I've had 2 hip resurfacing surgeries back in 2015 - so 2 artificial joints but it's much less invasive than a full replacement. I started mountain biking after those surgeries because my PT, a former world cross country mtb champion suggested mtb over road biking and I've not looked back - fell in love with it. I've had long running issues with one of my knees dating back to a high school soccer injury. Doc says I'll likely need a replacement in my mid 60's. I'm 54 now. This past year due to weight gain and atrophying my knee has been really hurting. I just tried PRP and so far it doesn't seem to help. I'm working on losing weight and getting my strength back so hopefully I can get back to 2019 level of activity where my knee didn't bother me and I was doing long rides with big elevation. 

FWIW, I ride flats and like it a lot more since I can adjust feet position without being locked in and it also helps if I'm having soreness in a particular joint or muscle on that day.


----------



## rideit (Jan 22, 2004)

I don’t know how I missed this thread...but I had a TKR last Jan. 16 (2020), and there is absolutely nothing I regret about it. It has been astounding. Riding harder than ever, bigger drops, etc. it is way stronger than my (not so) ‘good’ other knee. 
just my experience. 
I spent the entire last year strength training as well, so that has helped my riding immeasurably.


----------



## bjeast (Oct 29, 2017)

rideit said:


> I don't know how I missed this thread...but I had a TKR last Jan. 16 (2020), and there is absolutely nothing I regret about it. It has been astounding. Riding harder than ever, bigger drops, etc. it is way stronger than my (not so) 'good' other knee.
> just my experience.
> I spent the entire last year strength training as well, so that has helped my riding immeasurably.

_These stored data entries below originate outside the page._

/-- **(T1) REFLECTION POSITIVITY SURVIVES THE EXTENSION BY A REFLECTED PAIR OF POSITIVE-HALF MARKOV KERNELS**
(bounded-RP currency; W3's `HistoryRPTensor.rp_compProd_prod_comap` with its per-observable hypothesis discharged
from the tree predicate).  Let `mP ≤ m`, `θ` measurable, `μ` finite with `IsReflectionPositiveBdd μ mP θ`, and let the
Markov kernel `κ : Kernel Ω Y` READ POSITIVE-HALF DATA: `Measurable[mP] ⇑κ`.  Then the measure
`μ ⊗ₘ (κ ×ₖ κ.comap θ)` (positive-half coordinate `y₊ ∼ κ ω`, negative-half coordinate `y₋ ∼ κ (θ ω)`) is
reflection positive in the bounded form for the reflection `(ω, y₊, y₋) ↦ (θ ω, y₋, y₊)` and the positive
σ-algebra `(mP ⊗ m_Y).comap ((ω, y₊, y₋) ↦ (ω, y₊))`.  Proof: a bounded observable of that σ-algebra is `h (ω, y₊)`
with `h` bounded and `mP ⊗ m_Y`-measurable (§0); by Fubini for `⊗ₘ` and the product structure of the pair kernel,
`∫ h(θω, y₋) h(ω, y₊) = ∫ F̄ (θ ω) F̄ ω dμ` with the κ-average `F̄ ω = ∫ h (ω, y) κ(ω, dy)`, which is bounded
(`κ` Markov) and `mP`-measurable (`κ` is an `mP`-kernel); conclude by `IsReflectionPositiveBdd μ mP θ`. [folklore] -/
theorem isReflectionPositiveBdd_pairExt (hm : mP ≤ m) {μ : Measure Ω}
    [IsFiniteMeasure μ] {θ : Ω → Ω} (hθ : Measurable θ) (κ : Kernel Ω Y) [IsMarkovKernel κ]
    (hκ : Measurable[mP] (κ : Ω → Measure Y)) (hRP : IsReflectionPositiveBdd μ mP θ) :
    IsReflectionPositiveBdd (μ ⊗ₘ (κ ×ₖ κ.comap θ hθ))
      ((mP.prod mY).comap (fun p : Ω × (Y × Y) => (p.1, p.2.1)))
      (fun p : Ω × (Y × Y) => (θ p.1, p.2.swap)) := by
  intro g hg hgb
  show 0 ≤ ∫ p, g (θ p.1, p.2.swap) * g p ∂(μ ⊗ₘ (κ ×ₖ κ.comap θ hθ))
  obtain ⟨C, hC⟩ := hgb
  obtain ⟨h, hmeas, hbdd, hgh⟩ := exists_eq_comp_of_measurable_comap hg hC
  -- `h : Ω × Y → ℝ`, `Measurable[mP.prod mY] h`, `|h| ≤ M`, `g p = h (p.1, p.2.1)`
  set M : ℝ := max C 0
  have hmeas' : Measurable h := hmeas.mono (prod_mono_left hm) le_rfl
  -- the κ-average of `h`
  set F : Ω → ℝ := fun ω => ∫ y, h (ω, y) ∂κ ω
  have hFm : Measurable[mP] F := by
    let κP : @Kernel Ω Y mP mY := @Kernel.mk Ω Y mP mY (κ : Ω → Measure Y) hκ
    haveI : @IsMarkovKernel Ω Y mP mY κP := ⟨fun a => (inferInstance : IsProbabilityMeasure (κ a))⟩
    exact measurable_integral_kernel (mα := mP) κP hmeas
  have hFb : ∀ ω, |F ω| ≤ M := fun ω => abs_integral_kernel_le κ hbdd ω
  -- the reflected product observable, as a function of `h`
  have hG : (fun p : Ω × (Y × Y) => g (θ p.1, p.2.swap) * g p) =
      fun p => h (θ p.1, p.2.2) * h (p.1, p.2.1) := by
    funext p; rw [hgh, hgh]; rfl
  have hGm : Measurable fun p : Ω × (Y × Y) => h (θ p.1, p.2.2) * h (p.1, p.2.1) :=
    (hmeas'.comp ((hθ.comp measurable_fst).prodMk (measurable_snd.comp measurable_snd))).mul
      (hmeas'.comp (measurable_fst.prodMk (measurable_fst.comp measurable_snd)))
  have hGi : Integrable (fun p : Ω × (Y × Y) => h (θ p.1, p.2.2) * h (p.1, p.2.1))
      (μ ⊗ₘ (κ ×ₖ κ.comap θ hθ)) :=
    Integrable.of_bound hGm.aestronglyMeasurable (M * M) (ae_of_all _ fun p => by
      rw [Real.norm_eq_abs, abs_mul]
      exact mul_le_mul (hbdd _) (hbdd _) (abs_nonneg _) ((abs_nonneg _).trans (hbdd (p.1, p.2.1))))
  rw [hG, Measure.integral_compProd hGi]
  -- the inner integral over the pair kernel splits into `F̄ ω · F̄ (θ ω)`
  have inner : ∀ ω, ∫ q, h (θ (ω, q).1, (ω, q).2.2) * h ((ω, q).1, (ω, q).2.1)
      ∂((κ ×ₖ κ.comap θ hθ) ω) = F (θ ω) * F ω := by
    intro ω
    show ∫ q, h (θ ω, q.2) * h (ω, q.1) ∂((κ ×ₖ κ.comap θ hθ) ω) = F (θ ω) * F ω
    have hswap : (fun q : Y × Y => h (θ ω, q.2) * h (ω, q.1)) = fun q => h (ω, q.1) * h (θ ω, q.2) :=
      funext fun q => mul_comm _ _
    rw [Kernel.prod_apply, Kernel.comap_apply, hswap,
      integral_prod_mul (μ := κ ω) (ν := κ (θ ω)) (fun y => h (ω, y)) (fun y => h (θ ω, y)), mul_comm]
  simp_rw [inner]
  exact hRP F hFm ⟨M, hFb⟩
import Mathlib.LinearAlgebra.Matrix.PosDef
import Mathlib.Analysis.InnerProductSpace.PiL2

/-!
# Crux `AnchorGap` (stmt-QuantumFields-11141), line `registered` — stub GRAM

Schur product with a Gram matrix of unit vectors preserves positive definiteness: in the
Battle–Brydges–Federbush cluster expansion the interpolated covariance is
`C(σ)_{ij} = σ({blk i, blk j}) C_{ij}`, and the interpolation factors form a Gram matrix
`⟪u_a, u_b⟫` of UNIT vectors (`BattleFederbush.Script.exists_unit_gram`); this file shows that
such a Hadamard product stays positive definite, so the interpolated Gaussians exist.

* `gramHadamard_dotProduct_mulVec` — the quadratic form of `(⟪v_i, v_j⟫ C_{ij})` splits over the
  coordinates of the `v_i`: `xᵀ (G ∘ C) x = Σ_n (x ∘ v(n))ᵀ C (x ∘ v(n))`;
* `stub_gramHadamardPosDef` — for `C` positive definite, atoms `blk : ι → β` and unit vectors
  `u_b ∈ ℝ^N`, the matrix `(⟪u_{blk i}, u_{blk j}⟫ C_{ij})_{ij}` is positive definite.
-/

set_option autoImplicit false

namespace Summit.QuantumFields.YangMills.Theorems.AnchorGap

open scoped Matrix InnerProductSpace

/-- **Coordinate splitting of the Hadamard quadratic form.** For `x : ι → ℝ` and vectors
`v_i ∈ ℝ^N`, `Σ_{ij} x_i ⟪v_i, v_j⟫ C_{ij} x_j = Σ_n Σ_{ij} (x_i v_i(n)) C_{ij} (x_j v_j(n))`:
expand the inner product coordinatewise and swap the sums. [folklore] -/
theorem gramHadamard_dotProduct_mulVec {ι : Type} [Fintype ι] (C : Matrix ι ι ℝ) (N : ℕ)
    (v : ι → EuclideanSpace ℝ (Fin N)) (x : ι → ℝ) :
    x ⬝ᵥ ((Matrix.of fun i j : ι => inner ℝ (v i) (v j) * C i j) *ᵥ x)
      = ∑ n : Fin N, (fun i => x i * v i n) ⬝ᵥ (C *ᵥ fun i => x i * v i n) := by
  have hL : x ⬝ᵥ ((Matrix.of fun i j : ι => inner ℝ (v i) (v j) * C i j) *ᵥ x)
      = ∑ i : ι, ∑ j : ι, ∑ n : Fin N, (x i * v i n) * (C i j * (x j * v j n)) := by
    simp only [dotProduct, Matrix.mulVec, Matrix.of_apply, PiLp.inner_apply, RCLike.inner_apply,
      conj_trivial, Finset.sum_mul, Finset.mul_sum]
    refine Finset.sum_congr rfl fun i _ => Finset.sum_congr rfl fun j _ =>
      Finset.sum_congr rfl fun n _ => ?_
    ring
  have hR : ∑ n : Fin N, (fun i => x i * v i n) ⬝ᵥ (C *ᵥ fun i => x i * v i n)
      = ∑ n : Fin N, ∑ i : ι, ∑ j : ι, (x i * v i n) * (C i j * (x j * v j n)) := by
    simp only [dotProduct, Matrix.mulVec, Finset.mul_sum]
  rw [hL, hR]
  calc ∑ i : ι, ∑ j : ι, ∑ n : Fin N, (x i * v i n) * (C i j * (x j * v j n))
      = ∑ i : ι, ∑ n : Fin N, ∑ j : ι, (x i * v i n) * (C i j * (x j * v j n)) :=
        Finset.sum_congr rfl fun i _ => Finset.sum_comm
    _ = ∑ n : Fin N, ∑ i : ι, ∑ j : ι, (x i * v i n) * (C i j * (x j * v j n)) :=
        Finset.sum_comm

/-- **Stub GRAM (Schur product with a Gram matrix of unit vectors preserves positive
definiteness).** For a positive definite `C` on `ι`, atoms `blk : ι → β` and unit vectors `u_b`,
the Hadamard product `(⟪u_{blk i}, u_{blk j}⟫ C_{ij})` is positive definite: it is symmetric
(both factors are), `xᵀ(G∘C)x = Σ_n (x∘u(n))ᵀ C (x∘u(n)) ≥ 0` with `x∘u(n) := (x_i u_{blk i}(n))_i`,
and if `x_i ≠ 0` then, `u_{blk i}` being a unit vector, some coordinate `u_{blk i}(n) ≠ 0`, so
`x∘u(n) ≠ 0` and the `n`-th term is `> 0`.  With `BattleFederbush.Script.exists_unit_gram` (the
decoupled interpolation factors ARE such a Gram matrix) this keeps every interpolated covariance
of the cluster expansion positive definite. [folklore] -/
theorem stub_gramHadamardPosDef :
    ∀ (ι β : Type) [Fintype ι] [DecidableEq ι] [Fintype β] (blk : ι → β) (C : Matrix ι ι ℝ), C.PosDef → ∀ (N : ℕ) (u : β → EuclideanSpace ℝ (Fin N)), (∀ b : β, ‖u b‖ = 1) → (Matrix.of fun i j : ι => inner ℝ (u (blk i)) (u (blk j)) * C i j).PosDef := by
  intro ι β _ _ _ blk C hC N u hu
  refine Matrix.PosDef.of_dotProduct_mulVec_pos ?_ ?_
  · -- symmetry: both factors are symmetric
    refine Matrix.IsHermitian.ext fun i j => ?_
    have h : C j i = C i j := by simpa only [star_trivial] using hC.isHermitian.apply i j
    simp only [Matrix.of_apply, star_trivial]
    rw [real_inner_comm, h]
  · intro x hx
    rw [star_trivial, gramHadamard_dotProduct_mulVec C N (fun i => u (blk i)) x]
    -- a nonzero coordinate of `x` and a nonzero coordinate of the corresponding unit vector
    obtain ⟨i₀, hi₀⟩ := Function.ne_iff.mp hx
    have hn : ∃ n₀ : Fin N, u (blk i₀) n₀ ≠ 0 := by
      by_contra h
      have h0 : u (blk i₀) = 0 := PiLp.ext fun n => by simpa using not_exists.mp h n
      have h1 := hu (blk i₀)
      rw [h0, norm_zero] at h1
      exact zero_ne_one h1
    obtain ⟨n₀, hn₀⟩ := hn
    refine Finset.sum_pos' (fun n _ => ?_) ⟨n₀, Finset.mem_univ _, ?_⟩
    · simpa only [star_trivial] using
        hC.posSemidef.dotProduct_mulVec_nonneg (fun i => x i * u (blk i) n)
    · have hy : (fun i => x i * u (blk i) n₀) ≠ 0 := fun h =>
        mul_ne_zero hi₀ hn₀ (congr_fun h i₀)
      simpa only [star_trivial] using hC.dotProduct_mulVec_pos hy

end Summit.QuantumFields.YangMills.Theorems.AnchorGap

Thanks for posting this! Can I ask, in addition to your riding, did the TKR help your general mobility? Do you walk with less pain? 
Thanks!


----------



## milehi (Nov 2, 1997)

Mzlewis said:


> Great thread and really informative. So with the right attitude, surgeon and PT it is possible to return to mountain bike cross country races? And dare I ask cyclo cross?! Many thanks,
> Matt


Being in the UK, I wonder if the doc will use Corin Group components. It's quality stuff and has a large presence here in the US too.


----------



## craigstr (Sep 19, 2003)

Had a TKR on my left knee done in September. Was on a spin bike in 12 days, rode my road bike outside at 4 weeks, MTB at 6 weeks. Here is a pic at my first race back 6 months post op..best thing I ever did!


----------



## Mikes70 (Oct 24, 2016)

Watching this thread with interest.
54 and MT bike 3ish days a week. Here in Nor-cal so lots
of climbing. Had a slip accident in '18 and tore my MCL/ACL/PCL and inner and outer meniscus. Need TKR at some point.
However, my ortho (who did my meniscus repair on same knee in '10 and my shoulder ((7 tears and one full tendon separation in my right shoulder)) said to wait as long as I can.
The PT, at the time, said to focus on my hips, which I did. Four months later I was road biking for about an hour a ride.
Went back to doc, he pulled, wiggled, resisted up and down, and I had no pain. He looked at me confused and did it again (to no pain). He said "what are you doing?" I told him bicycling. He said ride as far as you want and as long as you want JUST DONT CLIMB. Well, you all know that story if you'r on this forum.

Starting climbing about 6 months post accident and a finisher of the Death Ride (at 80 years old) told me a long time ago its all about cadence.

So, had I an "over the handlebars" slow speed incident in October and thought I tore my right shoulder again, Doc and his NP immediately went straight to my knee and were asking about the condition of it and the pain. They were impressed considering the condition and I told them I'm riding quite a bit and started climbing LOL.

I rode my Specialized Epic Comp for about 1.5 years after accident and decided to upgrade to the new S/Cruz Tallboy with a taller rear sprocket. Huge difference.
I am now researching E-bikes, as I want the longevity of my knee replacement prosthetic to go as long as possible.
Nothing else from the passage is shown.